▶ **Action item**
Report, in full, each line of the material below in which the string "VectorCalculus" occurs.
####################
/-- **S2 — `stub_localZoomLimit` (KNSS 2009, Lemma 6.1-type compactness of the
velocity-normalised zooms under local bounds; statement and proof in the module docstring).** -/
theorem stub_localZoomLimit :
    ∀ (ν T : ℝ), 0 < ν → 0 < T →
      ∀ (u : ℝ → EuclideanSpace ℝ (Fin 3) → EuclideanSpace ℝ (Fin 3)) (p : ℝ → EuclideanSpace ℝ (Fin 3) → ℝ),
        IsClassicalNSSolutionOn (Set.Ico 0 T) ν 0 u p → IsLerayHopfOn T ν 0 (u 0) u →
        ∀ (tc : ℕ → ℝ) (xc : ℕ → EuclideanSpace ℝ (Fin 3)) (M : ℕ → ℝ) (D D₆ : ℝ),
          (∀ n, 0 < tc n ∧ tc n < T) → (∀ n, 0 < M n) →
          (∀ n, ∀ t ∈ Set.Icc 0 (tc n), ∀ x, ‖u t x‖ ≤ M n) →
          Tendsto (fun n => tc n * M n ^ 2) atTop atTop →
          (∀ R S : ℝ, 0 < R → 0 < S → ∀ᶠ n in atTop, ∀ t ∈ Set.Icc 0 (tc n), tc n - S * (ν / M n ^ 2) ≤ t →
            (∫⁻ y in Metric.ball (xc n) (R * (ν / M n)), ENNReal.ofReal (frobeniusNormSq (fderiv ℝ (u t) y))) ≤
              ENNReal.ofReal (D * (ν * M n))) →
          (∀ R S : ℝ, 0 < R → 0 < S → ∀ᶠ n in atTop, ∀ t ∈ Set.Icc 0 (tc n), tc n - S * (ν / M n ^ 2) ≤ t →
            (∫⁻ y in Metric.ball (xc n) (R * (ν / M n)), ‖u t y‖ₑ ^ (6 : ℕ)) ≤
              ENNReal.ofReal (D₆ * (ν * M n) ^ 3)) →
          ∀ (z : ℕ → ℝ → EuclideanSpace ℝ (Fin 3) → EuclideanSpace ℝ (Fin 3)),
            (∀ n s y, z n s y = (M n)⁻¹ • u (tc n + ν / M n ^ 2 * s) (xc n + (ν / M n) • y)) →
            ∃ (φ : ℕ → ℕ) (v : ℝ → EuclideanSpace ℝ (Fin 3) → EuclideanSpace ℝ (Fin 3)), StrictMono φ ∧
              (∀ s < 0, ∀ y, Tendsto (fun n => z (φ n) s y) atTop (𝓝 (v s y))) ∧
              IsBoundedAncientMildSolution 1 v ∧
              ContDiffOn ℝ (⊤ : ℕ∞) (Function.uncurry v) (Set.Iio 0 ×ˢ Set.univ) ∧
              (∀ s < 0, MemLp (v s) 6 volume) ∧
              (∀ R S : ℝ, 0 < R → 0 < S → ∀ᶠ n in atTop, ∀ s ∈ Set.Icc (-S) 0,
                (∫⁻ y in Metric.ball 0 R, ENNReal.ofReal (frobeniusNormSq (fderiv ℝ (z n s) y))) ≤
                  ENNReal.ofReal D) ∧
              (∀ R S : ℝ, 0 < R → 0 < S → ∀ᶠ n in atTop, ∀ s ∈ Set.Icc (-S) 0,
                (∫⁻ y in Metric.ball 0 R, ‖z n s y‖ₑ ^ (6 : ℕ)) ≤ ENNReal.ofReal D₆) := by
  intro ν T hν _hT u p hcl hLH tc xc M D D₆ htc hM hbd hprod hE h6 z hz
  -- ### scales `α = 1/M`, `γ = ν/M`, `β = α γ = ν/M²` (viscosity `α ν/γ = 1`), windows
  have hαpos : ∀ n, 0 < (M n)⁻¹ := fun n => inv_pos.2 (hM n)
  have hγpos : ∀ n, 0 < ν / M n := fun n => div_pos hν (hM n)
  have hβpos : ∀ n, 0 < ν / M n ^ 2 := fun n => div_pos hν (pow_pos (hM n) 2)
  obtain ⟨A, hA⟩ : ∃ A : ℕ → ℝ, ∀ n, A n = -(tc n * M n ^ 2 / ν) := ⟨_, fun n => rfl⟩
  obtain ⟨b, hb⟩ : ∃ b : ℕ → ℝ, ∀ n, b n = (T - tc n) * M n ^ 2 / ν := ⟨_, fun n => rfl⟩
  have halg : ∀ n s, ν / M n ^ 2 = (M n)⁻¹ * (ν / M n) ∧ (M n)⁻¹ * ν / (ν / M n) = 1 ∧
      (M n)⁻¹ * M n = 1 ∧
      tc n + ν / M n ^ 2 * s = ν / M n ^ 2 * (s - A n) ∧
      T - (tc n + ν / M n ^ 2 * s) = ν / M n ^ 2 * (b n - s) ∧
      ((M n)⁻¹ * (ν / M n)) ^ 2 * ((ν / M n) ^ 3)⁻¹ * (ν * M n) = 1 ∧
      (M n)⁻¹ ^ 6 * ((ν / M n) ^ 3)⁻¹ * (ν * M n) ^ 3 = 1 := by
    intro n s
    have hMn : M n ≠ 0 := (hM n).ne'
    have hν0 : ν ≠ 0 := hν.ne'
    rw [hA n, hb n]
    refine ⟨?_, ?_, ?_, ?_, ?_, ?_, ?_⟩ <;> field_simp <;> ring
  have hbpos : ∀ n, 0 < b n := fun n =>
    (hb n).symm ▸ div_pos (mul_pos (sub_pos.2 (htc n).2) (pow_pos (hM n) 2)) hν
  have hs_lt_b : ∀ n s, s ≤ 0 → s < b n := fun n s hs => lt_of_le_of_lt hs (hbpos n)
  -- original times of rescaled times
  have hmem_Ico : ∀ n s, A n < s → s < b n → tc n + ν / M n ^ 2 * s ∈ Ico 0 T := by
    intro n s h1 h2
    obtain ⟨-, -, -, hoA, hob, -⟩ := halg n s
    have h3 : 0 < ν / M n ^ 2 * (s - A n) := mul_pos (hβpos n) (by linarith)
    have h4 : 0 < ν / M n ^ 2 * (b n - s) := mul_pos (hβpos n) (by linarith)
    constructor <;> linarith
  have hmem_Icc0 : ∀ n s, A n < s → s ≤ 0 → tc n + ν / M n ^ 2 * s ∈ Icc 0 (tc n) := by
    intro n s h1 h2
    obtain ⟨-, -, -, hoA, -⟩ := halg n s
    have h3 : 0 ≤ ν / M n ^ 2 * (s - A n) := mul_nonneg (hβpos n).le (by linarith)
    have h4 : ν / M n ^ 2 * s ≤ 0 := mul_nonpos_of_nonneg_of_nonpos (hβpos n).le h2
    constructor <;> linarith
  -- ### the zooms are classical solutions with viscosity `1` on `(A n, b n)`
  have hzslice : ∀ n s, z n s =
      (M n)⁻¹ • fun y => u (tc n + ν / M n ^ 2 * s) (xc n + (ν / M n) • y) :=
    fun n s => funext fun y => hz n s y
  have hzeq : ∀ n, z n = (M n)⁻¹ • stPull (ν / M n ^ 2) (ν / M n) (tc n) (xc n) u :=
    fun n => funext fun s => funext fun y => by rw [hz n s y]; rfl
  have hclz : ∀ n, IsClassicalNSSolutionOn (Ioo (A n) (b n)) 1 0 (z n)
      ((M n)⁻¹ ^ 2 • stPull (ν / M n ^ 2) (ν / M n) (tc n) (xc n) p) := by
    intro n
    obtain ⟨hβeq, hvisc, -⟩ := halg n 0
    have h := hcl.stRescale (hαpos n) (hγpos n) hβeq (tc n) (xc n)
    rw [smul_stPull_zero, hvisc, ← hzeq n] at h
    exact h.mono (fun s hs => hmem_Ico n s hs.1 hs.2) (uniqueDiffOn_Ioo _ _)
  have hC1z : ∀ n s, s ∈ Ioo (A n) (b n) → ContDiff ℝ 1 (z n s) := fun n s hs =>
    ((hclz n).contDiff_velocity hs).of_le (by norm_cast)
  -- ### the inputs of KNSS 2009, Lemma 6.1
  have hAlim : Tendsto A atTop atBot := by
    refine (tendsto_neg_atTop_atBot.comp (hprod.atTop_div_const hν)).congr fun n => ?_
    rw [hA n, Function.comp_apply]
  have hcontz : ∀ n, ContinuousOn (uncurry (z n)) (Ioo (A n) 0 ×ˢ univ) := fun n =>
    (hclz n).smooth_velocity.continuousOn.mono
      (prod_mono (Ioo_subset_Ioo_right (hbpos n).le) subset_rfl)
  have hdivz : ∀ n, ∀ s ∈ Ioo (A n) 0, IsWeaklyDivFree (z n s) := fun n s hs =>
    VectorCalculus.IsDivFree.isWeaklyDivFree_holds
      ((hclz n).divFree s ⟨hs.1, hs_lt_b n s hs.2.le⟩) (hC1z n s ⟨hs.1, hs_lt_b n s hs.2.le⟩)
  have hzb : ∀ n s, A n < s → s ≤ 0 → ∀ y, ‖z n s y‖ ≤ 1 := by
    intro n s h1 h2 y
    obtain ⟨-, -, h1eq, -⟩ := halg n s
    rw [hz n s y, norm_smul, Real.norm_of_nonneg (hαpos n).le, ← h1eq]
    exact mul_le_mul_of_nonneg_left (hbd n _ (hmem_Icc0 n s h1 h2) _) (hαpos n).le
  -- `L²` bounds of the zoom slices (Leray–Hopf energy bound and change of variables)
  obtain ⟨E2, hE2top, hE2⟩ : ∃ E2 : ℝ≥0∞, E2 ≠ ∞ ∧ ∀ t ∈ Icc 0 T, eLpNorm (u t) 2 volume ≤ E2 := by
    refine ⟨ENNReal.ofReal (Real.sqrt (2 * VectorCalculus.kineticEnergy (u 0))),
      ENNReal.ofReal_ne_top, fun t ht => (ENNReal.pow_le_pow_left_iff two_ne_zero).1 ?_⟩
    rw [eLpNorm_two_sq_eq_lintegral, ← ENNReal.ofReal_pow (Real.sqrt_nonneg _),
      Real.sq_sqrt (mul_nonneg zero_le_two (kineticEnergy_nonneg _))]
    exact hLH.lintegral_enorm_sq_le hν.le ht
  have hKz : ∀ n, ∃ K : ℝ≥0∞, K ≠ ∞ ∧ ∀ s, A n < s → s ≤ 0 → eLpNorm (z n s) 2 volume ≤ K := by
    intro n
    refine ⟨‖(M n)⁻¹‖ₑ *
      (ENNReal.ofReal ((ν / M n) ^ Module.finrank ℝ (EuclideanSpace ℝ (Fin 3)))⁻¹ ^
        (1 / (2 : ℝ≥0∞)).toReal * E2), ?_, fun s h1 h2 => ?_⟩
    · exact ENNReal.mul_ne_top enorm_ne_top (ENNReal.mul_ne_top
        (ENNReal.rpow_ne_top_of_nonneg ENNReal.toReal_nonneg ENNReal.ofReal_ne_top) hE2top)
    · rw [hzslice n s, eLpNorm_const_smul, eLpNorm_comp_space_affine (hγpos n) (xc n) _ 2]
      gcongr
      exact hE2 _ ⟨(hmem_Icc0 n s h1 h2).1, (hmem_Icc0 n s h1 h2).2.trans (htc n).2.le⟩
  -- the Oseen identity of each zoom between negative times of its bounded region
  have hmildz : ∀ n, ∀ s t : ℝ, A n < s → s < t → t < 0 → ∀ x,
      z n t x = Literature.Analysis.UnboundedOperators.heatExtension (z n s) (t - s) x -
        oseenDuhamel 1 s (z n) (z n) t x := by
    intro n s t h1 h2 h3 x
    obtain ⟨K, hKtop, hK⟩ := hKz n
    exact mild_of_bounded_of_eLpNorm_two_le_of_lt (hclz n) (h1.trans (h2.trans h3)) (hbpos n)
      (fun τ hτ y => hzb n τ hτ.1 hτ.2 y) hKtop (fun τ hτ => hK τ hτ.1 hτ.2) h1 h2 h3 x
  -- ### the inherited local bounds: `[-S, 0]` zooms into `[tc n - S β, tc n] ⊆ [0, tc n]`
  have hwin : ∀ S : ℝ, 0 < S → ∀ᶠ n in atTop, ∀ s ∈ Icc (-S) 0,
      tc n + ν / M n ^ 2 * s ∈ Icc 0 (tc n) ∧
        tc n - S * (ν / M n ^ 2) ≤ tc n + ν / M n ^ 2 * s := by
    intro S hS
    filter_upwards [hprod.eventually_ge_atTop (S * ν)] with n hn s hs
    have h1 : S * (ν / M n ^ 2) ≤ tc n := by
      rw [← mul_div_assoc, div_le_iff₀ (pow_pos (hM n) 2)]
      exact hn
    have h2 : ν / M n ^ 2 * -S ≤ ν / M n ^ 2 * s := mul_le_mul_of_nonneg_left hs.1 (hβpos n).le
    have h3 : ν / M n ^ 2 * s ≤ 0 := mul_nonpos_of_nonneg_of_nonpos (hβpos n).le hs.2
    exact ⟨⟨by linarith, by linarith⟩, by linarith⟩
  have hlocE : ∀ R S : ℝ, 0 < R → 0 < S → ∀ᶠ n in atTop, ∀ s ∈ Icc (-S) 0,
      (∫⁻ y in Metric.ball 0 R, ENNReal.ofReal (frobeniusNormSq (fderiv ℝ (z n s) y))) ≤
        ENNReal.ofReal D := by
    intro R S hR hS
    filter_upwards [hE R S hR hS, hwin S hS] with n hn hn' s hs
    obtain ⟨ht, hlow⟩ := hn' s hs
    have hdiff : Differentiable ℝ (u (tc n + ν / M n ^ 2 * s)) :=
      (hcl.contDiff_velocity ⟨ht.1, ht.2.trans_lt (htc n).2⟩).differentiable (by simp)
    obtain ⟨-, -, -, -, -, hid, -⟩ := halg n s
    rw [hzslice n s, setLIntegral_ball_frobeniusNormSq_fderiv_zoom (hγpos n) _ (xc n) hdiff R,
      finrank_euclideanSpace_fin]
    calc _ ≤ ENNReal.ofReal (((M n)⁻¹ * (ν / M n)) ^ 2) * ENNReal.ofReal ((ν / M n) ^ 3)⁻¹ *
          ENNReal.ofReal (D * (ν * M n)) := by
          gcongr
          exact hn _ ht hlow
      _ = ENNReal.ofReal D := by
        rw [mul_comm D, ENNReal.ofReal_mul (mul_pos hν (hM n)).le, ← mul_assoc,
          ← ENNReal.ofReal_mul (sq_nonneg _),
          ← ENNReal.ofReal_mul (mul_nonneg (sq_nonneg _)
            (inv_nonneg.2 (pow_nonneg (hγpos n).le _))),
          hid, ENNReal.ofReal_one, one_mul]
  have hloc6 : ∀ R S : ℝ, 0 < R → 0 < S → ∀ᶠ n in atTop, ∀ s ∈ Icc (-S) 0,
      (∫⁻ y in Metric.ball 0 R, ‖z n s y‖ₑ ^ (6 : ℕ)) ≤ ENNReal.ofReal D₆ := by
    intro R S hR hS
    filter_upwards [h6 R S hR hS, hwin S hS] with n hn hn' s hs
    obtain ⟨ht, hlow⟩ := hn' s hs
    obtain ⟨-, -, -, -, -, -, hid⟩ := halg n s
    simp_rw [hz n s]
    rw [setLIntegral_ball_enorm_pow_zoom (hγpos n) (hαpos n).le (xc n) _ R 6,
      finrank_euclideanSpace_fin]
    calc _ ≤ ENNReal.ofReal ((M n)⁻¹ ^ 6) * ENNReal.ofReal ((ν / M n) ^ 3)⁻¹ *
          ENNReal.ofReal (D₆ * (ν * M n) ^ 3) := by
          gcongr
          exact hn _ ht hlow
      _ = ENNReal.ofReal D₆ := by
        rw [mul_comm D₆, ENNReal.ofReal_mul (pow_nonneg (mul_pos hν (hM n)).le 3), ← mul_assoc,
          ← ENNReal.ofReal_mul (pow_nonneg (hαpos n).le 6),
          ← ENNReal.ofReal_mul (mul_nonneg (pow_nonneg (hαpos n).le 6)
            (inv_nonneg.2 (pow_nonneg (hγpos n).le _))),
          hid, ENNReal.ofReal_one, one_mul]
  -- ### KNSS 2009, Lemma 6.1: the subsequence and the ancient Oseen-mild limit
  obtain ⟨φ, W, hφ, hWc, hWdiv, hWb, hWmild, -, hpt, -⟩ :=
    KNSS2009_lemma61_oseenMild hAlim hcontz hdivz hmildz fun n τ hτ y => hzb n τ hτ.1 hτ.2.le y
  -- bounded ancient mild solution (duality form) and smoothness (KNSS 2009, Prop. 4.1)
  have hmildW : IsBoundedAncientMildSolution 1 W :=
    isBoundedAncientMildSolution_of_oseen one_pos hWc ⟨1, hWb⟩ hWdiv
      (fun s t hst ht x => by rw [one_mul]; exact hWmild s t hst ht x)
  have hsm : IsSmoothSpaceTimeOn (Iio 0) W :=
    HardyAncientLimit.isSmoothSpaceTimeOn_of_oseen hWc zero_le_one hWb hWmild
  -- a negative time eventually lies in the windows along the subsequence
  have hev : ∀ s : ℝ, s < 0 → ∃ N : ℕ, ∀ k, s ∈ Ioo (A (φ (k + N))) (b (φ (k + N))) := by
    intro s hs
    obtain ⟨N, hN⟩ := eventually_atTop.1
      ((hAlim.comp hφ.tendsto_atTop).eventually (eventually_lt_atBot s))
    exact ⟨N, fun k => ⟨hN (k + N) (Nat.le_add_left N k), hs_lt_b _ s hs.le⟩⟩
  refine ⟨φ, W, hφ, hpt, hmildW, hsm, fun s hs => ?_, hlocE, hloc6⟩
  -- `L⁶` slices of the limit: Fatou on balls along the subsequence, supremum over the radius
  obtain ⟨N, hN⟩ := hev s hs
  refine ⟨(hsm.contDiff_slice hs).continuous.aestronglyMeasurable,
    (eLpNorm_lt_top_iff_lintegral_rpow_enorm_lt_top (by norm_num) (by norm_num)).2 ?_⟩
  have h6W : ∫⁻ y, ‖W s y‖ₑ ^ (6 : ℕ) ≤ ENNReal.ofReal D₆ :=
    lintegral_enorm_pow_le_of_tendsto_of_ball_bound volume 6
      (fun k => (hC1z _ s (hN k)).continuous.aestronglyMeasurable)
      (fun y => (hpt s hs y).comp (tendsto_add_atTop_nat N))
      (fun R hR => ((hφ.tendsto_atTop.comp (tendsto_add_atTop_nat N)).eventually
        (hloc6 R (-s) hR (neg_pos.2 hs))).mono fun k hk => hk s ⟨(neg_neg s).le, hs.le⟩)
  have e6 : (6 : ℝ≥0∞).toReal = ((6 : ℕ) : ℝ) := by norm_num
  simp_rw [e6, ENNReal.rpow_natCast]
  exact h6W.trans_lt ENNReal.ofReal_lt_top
####################
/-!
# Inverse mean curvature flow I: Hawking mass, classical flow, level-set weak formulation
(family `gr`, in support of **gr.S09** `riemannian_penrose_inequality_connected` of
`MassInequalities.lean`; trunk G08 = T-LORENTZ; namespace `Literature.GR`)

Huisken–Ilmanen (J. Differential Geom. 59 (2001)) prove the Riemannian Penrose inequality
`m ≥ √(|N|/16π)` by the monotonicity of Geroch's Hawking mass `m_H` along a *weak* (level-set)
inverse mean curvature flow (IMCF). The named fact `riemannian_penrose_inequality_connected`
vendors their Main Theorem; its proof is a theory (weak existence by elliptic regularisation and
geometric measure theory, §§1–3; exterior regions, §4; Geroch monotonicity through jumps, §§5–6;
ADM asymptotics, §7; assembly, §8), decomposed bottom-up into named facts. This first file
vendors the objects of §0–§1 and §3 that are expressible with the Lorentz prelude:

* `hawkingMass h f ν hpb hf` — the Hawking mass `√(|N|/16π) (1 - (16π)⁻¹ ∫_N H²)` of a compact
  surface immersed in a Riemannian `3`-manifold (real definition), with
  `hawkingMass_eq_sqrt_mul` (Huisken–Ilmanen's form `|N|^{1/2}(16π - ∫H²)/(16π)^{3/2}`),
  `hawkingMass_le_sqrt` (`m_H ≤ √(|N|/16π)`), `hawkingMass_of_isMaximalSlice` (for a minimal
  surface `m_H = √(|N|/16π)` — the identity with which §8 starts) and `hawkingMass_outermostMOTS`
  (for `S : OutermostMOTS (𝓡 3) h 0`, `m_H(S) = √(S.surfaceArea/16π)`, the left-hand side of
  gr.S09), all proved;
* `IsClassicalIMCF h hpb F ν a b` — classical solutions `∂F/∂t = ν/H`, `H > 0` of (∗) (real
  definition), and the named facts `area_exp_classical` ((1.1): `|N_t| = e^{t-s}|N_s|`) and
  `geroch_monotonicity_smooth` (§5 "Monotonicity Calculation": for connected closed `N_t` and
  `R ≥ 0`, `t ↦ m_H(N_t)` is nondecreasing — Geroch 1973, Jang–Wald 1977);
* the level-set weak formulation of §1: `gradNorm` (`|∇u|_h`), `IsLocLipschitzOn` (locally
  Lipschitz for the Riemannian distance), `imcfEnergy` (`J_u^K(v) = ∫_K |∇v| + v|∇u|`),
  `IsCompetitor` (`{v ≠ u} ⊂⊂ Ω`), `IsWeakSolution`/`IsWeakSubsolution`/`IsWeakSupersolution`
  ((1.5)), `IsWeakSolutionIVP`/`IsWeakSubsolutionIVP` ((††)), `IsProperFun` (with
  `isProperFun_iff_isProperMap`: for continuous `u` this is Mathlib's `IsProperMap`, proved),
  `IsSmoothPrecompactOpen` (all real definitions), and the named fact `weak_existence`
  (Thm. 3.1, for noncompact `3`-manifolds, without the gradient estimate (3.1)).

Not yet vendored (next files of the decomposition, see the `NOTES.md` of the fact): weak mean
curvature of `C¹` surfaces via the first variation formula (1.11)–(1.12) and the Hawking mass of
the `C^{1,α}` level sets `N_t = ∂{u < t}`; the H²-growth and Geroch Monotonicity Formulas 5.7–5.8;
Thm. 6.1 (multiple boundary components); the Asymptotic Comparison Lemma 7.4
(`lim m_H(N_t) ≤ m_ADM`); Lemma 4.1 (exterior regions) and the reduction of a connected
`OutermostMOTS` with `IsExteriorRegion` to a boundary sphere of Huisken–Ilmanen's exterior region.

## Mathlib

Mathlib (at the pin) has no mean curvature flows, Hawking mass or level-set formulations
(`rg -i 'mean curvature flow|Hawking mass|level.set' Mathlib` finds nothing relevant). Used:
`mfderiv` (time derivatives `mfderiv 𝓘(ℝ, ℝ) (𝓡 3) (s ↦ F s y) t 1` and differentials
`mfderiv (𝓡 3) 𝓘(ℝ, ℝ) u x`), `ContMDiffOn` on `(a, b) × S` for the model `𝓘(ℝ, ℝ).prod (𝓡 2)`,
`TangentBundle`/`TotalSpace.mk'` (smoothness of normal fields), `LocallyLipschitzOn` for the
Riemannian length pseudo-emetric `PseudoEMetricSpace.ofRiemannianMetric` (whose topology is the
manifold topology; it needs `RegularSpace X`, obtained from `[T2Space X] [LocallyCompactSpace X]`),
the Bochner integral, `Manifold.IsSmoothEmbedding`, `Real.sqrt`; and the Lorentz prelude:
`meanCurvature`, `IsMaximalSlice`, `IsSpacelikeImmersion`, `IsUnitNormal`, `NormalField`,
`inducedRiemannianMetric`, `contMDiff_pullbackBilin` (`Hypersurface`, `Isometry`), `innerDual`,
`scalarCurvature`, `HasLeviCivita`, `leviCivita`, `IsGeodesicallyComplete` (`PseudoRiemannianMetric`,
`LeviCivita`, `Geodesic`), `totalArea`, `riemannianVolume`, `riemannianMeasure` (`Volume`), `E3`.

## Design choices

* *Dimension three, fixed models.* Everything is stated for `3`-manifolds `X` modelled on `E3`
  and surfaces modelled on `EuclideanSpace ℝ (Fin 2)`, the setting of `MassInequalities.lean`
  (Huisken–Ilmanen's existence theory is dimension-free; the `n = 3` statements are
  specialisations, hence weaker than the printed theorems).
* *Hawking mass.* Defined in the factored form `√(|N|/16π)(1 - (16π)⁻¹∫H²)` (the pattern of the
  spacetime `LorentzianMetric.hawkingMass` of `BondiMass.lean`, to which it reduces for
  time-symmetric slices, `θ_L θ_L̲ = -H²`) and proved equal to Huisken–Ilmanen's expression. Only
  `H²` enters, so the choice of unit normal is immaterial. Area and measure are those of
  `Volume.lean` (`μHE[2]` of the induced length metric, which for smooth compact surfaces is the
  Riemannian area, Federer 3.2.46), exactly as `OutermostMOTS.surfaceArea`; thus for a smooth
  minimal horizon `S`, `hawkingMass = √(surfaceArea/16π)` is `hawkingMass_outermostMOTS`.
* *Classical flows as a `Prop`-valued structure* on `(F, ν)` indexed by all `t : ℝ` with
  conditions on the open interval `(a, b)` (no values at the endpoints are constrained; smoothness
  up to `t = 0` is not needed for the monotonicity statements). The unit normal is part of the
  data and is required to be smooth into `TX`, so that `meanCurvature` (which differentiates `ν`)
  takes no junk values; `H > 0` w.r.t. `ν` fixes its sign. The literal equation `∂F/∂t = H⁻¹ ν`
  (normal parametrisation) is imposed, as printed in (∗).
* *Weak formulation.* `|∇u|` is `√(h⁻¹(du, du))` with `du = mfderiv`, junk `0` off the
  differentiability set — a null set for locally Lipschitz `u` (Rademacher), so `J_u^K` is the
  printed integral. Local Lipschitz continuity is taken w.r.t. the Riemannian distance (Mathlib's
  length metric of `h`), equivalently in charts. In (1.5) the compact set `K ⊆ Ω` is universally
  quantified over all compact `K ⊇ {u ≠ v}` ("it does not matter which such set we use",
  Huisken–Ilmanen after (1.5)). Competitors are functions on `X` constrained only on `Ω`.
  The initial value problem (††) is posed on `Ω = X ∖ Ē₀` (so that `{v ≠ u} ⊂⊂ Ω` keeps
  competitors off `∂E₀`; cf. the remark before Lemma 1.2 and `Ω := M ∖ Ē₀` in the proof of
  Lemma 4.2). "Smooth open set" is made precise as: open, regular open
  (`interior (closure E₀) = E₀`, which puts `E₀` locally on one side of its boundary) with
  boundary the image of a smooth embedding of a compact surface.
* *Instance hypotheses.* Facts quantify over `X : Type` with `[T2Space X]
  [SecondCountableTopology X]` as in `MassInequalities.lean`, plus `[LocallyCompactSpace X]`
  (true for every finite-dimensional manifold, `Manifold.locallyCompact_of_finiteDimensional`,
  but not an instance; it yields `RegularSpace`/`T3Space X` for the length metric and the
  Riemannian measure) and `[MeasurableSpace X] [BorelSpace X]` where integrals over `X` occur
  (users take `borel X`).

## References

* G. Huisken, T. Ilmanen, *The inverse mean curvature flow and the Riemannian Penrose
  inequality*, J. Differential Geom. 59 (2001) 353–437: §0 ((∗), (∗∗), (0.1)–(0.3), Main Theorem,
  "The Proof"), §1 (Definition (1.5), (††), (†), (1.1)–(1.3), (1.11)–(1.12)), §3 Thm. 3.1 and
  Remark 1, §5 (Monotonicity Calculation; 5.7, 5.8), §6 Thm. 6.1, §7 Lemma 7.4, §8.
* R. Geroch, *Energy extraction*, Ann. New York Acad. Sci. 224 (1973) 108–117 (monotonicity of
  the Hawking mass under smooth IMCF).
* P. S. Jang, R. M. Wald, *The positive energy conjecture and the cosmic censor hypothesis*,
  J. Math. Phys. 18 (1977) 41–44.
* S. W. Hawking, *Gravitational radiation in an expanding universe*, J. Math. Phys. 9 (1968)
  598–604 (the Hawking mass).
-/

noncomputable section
####################
▶ **Answer box**
    VectorCalculus.IsDivFree.isWeaklyDivFree_holds
    refine ⟨ENNReal.ofReal (Real.sqrt (2 * VectorCalculus.kineticEnergy (u 0))),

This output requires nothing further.